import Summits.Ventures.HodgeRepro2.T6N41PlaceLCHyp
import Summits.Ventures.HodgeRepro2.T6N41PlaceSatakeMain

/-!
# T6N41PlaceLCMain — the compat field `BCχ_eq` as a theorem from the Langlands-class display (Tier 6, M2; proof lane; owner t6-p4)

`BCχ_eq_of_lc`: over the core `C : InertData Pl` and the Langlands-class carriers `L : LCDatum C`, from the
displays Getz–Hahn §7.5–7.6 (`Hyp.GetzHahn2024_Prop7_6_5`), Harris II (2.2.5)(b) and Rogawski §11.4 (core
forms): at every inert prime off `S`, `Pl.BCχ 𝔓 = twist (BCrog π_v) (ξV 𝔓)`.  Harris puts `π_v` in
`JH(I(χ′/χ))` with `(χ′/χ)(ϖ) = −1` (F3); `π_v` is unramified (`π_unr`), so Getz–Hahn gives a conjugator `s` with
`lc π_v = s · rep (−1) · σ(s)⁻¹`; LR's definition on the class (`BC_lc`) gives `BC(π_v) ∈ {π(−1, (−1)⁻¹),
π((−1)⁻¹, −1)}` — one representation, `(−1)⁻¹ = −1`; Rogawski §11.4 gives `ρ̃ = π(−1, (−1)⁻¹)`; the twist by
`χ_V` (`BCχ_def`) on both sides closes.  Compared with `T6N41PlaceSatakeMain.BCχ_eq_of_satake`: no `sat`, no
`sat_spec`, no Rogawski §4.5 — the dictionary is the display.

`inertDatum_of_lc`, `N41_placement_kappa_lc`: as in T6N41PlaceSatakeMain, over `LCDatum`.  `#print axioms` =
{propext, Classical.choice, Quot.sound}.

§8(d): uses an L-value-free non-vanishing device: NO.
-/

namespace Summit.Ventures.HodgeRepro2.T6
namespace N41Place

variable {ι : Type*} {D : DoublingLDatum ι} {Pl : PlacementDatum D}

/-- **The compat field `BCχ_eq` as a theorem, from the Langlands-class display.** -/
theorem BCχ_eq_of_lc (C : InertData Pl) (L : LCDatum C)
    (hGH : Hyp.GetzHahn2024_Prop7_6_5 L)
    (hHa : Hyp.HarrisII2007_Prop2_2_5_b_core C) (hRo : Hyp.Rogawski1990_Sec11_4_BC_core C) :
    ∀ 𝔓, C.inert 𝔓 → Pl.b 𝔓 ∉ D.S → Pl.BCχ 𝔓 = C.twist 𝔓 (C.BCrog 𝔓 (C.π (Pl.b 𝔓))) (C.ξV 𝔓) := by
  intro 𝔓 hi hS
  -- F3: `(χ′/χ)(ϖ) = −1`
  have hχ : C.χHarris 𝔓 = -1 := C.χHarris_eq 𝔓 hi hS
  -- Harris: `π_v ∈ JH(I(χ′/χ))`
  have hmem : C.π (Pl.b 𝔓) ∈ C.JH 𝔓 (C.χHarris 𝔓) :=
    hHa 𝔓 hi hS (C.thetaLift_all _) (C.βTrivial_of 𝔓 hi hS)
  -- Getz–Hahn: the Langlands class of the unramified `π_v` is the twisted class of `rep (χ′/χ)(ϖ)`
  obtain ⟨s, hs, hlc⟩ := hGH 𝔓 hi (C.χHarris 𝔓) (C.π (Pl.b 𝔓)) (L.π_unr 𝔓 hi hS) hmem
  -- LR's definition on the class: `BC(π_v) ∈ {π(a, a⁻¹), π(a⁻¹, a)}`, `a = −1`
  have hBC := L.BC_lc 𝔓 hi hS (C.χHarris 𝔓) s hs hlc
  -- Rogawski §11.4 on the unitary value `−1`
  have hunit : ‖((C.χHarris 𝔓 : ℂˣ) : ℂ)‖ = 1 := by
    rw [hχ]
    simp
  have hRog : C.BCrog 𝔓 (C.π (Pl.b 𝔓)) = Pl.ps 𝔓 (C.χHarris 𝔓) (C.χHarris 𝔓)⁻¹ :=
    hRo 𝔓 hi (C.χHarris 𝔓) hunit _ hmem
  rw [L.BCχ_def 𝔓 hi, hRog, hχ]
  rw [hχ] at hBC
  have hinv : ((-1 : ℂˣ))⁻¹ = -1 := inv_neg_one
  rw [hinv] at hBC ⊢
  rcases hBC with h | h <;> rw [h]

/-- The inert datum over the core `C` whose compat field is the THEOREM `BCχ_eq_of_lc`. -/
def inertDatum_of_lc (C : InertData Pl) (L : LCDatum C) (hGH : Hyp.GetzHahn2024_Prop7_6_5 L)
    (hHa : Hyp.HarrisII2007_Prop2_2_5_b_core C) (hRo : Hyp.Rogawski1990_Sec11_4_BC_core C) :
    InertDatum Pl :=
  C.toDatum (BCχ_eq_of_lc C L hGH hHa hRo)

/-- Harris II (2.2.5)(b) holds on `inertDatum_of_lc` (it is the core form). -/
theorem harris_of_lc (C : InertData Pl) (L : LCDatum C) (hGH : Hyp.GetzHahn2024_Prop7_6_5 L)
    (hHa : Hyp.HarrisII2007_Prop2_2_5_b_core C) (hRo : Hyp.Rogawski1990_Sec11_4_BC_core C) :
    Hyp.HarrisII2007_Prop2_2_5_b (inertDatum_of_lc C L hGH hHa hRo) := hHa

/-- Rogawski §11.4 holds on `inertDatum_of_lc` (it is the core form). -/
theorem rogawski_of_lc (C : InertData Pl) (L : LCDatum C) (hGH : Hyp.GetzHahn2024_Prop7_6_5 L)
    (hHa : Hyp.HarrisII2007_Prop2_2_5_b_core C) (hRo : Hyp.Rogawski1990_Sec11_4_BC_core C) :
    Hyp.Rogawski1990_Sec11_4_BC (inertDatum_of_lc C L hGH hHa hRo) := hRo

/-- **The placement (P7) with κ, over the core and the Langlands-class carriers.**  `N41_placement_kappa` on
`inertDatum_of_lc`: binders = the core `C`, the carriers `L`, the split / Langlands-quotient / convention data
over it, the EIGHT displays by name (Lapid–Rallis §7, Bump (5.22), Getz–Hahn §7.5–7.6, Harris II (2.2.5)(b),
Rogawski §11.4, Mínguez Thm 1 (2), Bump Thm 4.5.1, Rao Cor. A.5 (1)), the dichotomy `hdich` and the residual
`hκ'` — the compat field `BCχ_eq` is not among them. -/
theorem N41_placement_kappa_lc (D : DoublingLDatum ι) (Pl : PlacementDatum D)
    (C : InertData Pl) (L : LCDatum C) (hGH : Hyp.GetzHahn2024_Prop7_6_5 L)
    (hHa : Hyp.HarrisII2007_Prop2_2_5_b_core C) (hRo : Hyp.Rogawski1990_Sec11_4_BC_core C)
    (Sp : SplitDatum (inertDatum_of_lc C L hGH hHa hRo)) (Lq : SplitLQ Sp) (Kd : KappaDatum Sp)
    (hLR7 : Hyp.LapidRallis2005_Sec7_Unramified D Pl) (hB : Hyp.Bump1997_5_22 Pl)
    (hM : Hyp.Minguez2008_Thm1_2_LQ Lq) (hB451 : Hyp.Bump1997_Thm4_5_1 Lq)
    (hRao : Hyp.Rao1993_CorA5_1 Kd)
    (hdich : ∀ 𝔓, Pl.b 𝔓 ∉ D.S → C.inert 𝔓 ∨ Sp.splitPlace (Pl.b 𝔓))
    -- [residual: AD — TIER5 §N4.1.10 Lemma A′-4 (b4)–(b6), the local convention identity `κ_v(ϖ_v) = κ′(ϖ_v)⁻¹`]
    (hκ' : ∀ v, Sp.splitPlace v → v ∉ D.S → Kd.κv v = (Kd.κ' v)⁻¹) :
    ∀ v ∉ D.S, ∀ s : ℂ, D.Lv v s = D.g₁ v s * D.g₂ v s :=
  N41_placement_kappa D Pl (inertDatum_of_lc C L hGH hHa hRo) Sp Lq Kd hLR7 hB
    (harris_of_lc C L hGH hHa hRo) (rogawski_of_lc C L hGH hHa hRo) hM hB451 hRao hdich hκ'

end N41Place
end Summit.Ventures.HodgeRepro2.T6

-------------------------

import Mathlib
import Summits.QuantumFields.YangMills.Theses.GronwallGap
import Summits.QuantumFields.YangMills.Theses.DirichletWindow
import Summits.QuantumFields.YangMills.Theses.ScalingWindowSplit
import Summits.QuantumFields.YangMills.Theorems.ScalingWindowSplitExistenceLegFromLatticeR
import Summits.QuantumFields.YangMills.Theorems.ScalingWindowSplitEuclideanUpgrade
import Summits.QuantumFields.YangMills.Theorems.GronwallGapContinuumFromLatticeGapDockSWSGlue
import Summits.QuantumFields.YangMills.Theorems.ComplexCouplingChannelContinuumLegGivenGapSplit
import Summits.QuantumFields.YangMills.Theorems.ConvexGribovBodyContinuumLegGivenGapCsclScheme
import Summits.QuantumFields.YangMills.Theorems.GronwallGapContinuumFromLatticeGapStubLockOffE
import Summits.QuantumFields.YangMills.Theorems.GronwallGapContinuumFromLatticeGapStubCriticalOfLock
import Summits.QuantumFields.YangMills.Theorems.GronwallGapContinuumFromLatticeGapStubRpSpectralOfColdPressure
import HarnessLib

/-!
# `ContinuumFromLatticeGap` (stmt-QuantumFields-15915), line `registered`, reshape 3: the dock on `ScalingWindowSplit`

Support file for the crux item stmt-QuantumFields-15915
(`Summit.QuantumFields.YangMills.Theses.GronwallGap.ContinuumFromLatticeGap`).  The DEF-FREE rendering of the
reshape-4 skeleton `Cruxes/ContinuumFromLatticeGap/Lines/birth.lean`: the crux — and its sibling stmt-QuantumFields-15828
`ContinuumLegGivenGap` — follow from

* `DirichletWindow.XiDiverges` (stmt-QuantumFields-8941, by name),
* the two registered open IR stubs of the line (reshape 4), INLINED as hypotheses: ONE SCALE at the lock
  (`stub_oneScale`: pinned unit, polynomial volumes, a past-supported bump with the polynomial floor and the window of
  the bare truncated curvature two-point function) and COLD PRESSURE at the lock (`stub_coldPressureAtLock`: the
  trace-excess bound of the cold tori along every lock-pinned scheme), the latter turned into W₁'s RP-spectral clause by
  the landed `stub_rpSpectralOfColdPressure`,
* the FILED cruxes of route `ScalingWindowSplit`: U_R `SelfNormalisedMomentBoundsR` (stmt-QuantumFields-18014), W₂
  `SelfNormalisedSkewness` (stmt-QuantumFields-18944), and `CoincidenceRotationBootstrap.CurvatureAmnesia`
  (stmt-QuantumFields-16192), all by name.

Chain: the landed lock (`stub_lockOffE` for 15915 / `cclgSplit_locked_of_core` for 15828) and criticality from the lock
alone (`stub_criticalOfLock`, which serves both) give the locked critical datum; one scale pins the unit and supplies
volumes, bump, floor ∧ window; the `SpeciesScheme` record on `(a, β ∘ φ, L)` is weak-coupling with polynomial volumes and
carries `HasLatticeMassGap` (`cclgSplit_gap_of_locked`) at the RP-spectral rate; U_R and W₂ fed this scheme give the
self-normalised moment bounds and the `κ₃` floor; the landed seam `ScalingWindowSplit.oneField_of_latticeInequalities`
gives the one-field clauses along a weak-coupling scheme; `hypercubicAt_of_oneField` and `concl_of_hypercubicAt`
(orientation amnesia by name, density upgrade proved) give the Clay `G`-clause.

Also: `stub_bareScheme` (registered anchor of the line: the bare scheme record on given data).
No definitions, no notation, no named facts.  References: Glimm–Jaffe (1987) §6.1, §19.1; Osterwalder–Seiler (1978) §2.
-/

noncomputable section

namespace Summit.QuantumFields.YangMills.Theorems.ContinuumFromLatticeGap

-------------------------

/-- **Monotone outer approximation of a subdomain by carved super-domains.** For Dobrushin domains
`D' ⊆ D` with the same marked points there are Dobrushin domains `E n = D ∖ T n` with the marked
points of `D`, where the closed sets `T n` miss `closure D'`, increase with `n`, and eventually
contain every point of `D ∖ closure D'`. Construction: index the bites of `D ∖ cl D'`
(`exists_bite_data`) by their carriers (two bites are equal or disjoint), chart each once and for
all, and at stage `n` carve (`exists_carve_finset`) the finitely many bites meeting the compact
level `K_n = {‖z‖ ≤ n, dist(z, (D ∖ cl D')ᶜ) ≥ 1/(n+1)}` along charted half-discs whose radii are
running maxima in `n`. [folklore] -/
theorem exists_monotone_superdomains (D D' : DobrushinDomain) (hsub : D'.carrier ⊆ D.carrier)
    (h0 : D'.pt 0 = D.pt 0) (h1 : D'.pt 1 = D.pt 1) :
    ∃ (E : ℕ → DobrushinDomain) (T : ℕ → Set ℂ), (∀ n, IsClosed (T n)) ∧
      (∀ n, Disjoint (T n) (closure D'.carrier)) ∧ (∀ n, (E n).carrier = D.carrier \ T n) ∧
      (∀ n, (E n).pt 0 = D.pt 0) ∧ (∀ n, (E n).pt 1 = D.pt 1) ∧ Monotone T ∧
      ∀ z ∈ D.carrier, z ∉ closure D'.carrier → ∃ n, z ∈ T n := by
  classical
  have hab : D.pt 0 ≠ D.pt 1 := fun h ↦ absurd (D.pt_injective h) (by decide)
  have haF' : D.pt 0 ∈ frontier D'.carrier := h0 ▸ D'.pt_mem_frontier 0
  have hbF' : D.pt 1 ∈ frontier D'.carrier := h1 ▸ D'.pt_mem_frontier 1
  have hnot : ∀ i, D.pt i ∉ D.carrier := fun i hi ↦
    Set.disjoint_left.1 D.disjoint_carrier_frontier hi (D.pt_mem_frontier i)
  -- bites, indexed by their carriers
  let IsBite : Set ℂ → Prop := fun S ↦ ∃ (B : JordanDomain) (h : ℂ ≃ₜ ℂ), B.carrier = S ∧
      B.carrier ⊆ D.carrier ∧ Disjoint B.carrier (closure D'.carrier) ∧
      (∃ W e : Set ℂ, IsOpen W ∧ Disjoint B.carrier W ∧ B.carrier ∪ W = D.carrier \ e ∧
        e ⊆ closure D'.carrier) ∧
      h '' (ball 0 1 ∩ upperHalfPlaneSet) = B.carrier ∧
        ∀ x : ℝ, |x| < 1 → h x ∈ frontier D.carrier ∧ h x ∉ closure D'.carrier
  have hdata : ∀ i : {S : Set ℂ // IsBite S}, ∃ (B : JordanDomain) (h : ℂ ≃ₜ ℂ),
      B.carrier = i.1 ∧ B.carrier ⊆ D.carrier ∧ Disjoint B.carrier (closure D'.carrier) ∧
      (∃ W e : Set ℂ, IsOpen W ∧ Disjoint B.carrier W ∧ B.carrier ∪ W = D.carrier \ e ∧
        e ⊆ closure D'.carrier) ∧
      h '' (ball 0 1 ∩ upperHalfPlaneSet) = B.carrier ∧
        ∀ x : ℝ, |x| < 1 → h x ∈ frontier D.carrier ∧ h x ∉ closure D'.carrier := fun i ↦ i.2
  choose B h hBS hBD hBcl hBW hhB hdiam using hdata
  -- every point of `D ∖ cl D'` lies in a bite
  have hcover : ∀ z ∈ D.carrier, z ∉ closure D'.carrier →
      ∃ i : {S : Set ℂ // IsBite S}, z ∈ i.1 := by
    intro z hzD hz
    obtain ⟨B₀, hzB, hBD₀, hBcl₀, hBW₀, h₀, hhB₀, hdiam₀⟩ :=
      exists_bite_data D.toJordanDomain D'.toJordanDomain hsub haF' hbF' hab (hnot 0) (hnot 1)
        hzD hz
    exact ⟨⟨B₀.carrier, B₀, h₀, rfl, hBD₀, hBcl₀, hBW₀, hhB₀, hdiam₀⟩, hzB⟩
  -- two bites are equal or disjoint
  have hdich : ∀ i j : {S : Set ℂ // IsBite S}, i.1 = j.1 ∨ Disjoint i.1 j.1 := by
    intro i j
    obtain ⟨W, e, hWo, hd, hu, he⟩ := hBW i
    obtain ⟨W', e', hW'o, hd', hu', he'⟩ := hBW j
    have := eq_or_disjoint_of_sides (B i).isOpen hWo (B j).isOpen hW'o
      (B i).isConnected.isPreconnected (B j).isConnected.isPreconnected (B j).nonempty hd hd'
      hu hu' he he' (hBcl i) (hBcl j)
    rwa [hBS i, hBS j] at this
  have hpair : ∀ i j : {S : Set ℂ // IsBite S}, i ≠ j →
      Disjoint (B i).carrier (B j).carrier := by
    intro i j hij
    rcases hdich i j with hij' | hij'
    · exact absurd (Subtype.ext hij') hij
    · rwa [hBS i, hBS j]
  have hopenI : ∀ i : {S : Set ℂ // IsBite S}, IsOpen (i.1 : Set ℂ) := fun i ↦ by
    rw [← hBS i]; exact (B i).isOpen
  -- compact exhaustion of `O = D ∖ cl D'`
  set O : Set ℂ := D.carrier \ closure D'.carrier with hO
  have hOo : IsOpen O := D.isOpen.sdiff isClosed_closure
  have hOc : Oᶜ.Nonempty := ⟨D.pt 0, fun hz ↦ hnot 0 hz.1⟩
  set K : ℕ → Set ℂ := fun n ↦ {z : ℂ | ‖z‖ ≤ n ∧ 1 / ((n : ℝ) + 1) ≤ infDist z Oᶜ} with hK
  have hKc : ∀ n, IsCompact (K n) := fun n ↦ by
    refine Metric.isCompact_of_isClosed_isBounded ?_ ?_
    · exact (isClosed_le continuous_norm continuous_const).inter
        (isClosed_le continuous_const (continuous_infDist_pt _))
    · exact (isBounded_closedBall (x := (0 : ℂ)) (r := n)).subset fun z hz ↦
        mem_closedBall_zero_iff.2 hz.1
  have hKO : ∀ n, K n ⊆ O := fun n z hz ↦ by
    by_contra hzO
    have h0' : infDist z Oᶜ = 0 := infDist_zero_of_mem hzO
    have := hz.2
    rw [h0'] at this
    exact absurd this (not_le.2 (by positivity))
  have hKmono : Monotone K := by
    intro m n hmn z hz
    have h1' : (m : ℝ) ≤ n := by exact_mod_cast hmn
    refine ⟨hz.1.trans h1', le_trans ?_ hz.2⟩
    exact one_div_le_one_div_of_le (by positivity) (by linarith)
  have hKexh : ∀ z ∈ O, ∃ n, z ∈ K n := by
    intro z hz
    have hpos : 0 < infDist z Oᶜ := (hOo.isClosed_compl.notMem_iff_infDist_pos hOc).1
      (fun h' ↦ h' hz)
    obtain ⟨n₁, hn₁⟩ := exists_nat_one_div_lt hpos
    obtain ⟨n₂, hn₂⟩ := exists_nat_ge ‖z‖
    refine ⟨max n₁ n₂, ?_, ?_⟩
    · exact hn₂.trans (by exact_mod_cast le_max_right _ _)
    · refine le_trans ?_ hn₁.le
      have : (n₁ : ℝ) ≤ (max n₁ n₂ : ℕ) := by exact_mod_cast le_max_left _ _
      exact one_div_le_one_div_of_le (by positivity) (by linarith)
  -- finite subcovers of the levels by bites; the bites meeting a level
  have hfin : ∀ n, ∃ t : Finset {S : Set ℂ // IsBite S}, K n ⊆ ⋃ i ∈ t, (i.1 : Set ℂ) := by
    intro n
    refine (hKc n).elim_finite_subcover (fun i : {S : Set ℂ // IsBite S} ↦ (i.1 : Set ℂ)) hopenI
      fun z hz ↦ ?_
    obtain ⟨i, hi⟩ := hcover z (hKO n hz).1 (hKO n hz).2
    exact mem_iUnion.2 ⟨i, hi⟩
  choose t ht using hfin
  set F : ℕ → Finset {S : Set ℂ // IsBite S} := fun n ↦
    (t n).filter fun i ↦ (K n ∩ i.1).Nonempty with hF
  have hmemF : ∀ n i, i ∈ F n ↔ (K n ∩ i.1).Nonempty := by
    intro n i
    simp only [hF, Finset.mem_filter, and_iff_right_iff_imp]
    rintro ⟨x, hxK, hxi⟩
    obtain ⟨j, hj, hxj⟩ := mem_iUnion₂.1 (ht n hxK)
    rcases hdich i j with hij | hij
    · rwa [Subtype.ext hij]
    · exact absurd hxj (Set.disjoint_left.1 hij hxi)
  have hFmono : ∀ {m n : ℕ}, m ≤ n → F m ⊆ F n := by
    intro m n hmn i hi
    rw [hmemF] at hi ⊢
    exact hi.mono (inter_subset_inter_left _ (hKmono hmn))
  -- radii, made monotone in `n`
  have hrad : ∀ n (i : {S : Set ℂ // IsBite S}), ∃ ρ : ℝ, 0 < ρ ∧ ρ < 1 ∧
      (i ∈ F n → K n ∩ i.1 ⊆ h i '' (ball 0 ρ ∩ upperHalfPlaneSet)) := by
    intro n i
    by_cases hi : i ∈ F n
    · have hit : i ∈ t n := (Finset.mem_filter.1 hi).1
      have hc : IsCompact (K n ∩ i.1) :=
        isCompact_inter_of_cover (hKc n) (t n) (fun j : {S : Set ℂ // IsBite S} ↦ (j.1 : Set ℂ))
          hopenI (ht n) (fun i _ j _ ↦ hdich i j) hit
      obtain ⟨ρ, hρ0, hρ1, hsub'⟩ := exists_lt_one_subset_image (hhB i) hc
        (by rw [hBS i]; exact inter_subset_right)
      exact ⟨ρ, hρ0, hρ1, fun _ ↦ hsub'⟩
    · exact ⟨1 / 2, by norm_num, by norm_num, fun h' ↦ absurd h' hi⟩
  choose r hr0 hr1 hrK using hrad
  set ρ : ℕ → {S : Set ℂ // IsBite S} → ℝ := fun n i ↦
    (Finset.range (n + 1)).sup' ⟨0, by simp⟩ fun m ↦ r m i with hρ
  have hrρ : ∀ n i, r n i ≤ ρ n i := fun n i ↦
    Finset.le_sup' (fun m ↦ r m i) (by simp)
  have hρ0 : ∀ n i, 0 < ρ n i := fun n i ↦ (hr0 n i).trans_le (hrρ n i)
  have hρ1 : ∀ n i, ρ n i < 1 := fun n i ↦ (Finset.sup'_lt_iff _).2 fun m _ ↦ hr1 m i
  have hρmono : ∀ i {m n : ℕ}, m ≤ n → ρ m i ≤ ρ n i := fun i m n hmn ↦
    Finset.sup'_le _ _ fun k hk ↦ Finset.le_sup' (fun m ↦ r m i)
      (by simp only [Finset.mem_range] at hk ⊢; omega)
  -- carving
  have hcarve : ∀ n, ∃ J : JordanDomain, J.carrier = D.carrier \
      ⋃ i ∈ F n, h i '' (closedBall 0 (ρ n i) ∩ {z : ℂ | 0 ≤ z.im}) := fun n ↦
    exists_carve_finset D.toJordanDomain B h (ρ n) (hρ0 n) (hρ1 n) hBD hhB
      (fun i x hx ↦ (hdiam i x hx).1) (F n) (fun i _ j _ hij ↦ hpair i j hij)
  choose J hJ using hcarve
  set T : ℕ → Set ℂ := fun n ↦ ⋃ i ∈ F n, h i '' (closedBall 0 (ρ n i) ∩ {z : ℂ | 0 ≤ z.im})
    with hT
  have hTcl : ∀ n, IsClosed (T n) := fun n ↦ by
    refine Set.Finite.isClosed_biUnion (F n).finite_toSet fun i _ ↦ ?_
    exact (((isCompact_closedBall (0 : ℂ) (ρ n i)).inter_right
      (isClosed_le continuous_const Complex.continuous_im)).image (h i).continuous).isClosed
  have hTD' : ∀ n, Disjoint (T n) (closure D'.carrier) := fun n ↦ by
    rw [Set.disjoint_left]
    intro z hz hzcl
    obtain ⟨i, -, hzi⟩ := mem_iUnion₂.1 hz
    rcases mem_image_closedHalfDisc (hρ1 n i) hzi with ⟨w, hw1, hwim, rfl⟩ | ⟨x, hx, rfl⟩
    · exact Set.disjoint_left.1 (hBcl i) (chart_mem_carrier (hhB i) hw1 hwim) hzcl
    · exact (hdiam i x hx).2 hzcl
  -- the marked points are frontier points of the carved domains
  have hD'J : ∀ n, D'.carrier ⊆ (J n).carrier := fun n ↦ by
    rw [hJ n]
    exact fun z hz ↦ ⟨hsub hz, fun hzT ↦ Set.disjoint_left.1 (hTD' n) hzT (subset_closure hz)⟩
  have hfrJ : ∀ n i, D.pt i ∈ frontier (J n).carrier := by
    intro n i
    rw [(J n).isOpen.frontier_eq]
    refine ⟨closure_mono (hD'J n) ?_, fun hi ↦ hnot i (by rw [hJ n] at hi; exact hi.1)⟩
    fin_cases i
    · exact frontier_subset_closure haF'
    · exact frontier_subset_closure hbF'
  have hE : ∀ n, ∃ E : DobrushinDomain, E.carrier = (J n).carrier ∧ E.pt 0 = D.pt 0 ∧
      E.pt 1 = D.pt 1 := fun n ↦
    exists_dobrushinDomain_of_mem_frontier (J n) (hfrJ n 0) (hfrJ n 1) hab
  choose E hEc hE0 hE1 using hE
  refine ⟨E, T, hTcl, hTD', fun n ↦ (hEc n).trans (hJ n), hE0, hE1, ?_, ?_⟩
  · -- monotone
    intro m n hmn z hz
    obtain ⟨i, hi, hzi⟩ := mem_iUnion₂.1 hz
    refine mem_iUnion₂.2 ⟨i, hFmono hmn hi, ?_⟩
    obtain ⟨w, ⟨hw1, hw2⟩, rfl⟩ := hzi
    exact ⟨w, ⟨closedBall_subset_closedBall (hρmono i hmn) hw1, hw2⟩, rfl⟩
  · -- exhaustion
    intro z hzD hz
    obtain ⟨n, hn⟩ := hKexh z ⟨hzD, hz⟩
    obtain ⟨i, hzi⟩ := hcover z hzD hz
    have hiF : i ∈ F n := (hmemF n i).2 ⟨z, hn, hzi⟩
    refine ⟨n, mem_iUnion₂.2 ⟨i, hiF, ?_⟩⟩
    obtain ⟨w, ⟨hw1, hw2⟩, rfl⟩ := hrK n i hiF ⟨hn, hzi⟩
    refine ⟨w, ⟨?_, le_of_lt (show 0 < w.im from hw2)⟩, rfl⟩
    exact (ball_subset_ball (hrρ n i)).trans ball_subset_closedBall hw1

-------------------------

Work task ->
Looking at the data above, return every line from the one with "(C.ξV 𝔓) := by" down to the one with "Rogawski §11.4 holds", exactly and inclusively.

Result ->
    ∀ 𝔓, C.inert 𝔓 → Pl.b 𝔓 ∉ D.S → Pl.BCχ 𝔓 = C.twist 𝔓 (C.BCrog 𝔓 (C.π (Pl.b 𝔓))) (C.ξV 𝔓) := by
  intro 𝔓 hi hS
  -- F3: `(χ′/χ)(ϖ) = −1`
  have hχ : C.χHarris 𝔓 = -1 := C.χHarris_eq 𝔓 hi hS
  -- Harris: `π_v ∈ JH(I(χ′/χ))`
  have hmem : C.π (Pl.b 𝔓) ∈ C.JH 𝔓 (C.χHarris 𝔓) :=
    hHa 𝔓 hi hS (C.thetaLift_all _) (C.βTrivial_of 𝔓 hi hS)
  -- Getz–Hahn: the Langlands class of the unramified `π_v` is the twisted class of `rep (χ′/χ)(ϖ)`
  obtain ⟨s, hs, hlc⟩ := hGH 𝔓 hi (C.χHarris 𝔓) (C.π (Pl.b 𝔓)) (L.π_unr 𝔓 hi hS) hmem
  -- LR's definition on the class: `BC(π_v) ∈ {π(a, a⁻¹), π(a⁻¹, a)}`, `a = −1`
  have hBC := L.BC_lc 𝔓 hi hS (C.χHarris 𝔓) s hs hlc
  -- Rogawski §11.4 on the unitary value `−1`
  have hunit : ‖((C.χHarris 𝔓 : ℂˣ) : ℂ)‖ = 1 := by
    rw [hχ]
    simp
  have hRog : C.BCrog 𝔓 (C.π (Pl.b 𝔓)) = Pl.ps 𝔓 (C.χHarris 𝔓) (C.χHarris 𝔓)⁻¹ :=
    hRo 𝔓 hi (C.χHarris 𝔓) hunit _ hmem
  rw [L.BCχ_def 𝔓 hi, hRog, hχ]
  rw [hχ] at hBC
  have hinv : ((-1 : ℂˣ))⁻¹ = -1 := inv_neg_one
  rw [hinv] at hBC ⊢
  rcases hBC with h | h <;> rw [h]

/-- The inert datum over the core `C` whose compat field is the THEOREM `BCχ_eq_of_lc`. -/
def inertDatum_of_lc (C : InertData Pl) (L : LCDatum C) (hGH : Hyp.GetzHahn2024_Prop7_6_5 L)
    (hHa : Hyp.HarrisII2007_Prop2_2_5_b_core C) (hRo : Hyp.Rogawski1990_Sec11_4_BC_core C) :
    InertDatum Pl :=
  C.toDatum (BCχ_eq_of_lc C L hGH hHa hRo)

/-- Harris II (2.2.5)(b) holds on `inertDatum_of_lc` (it is the core form). -/
theorem harris_of_lc (C : InertData Pl) (L : LCDatum C) (hGH : Hyp.GetzHahn2024_Prop7_6_5 L)
    (hHa : Hyp.HarrisII2007_Prop2_2_5_b_core C) (hRo : Hyp.Rogawski1990_Sec11_4_BC_core C) :
    Hyp.HarrisII2007_Prop2_2_5_b (inertDatum_of_lc C L hGH hHa hRo) := hHa

/-- Rogawski §11.4 holds on `inertDatum_of_lc` (it is the core form). -/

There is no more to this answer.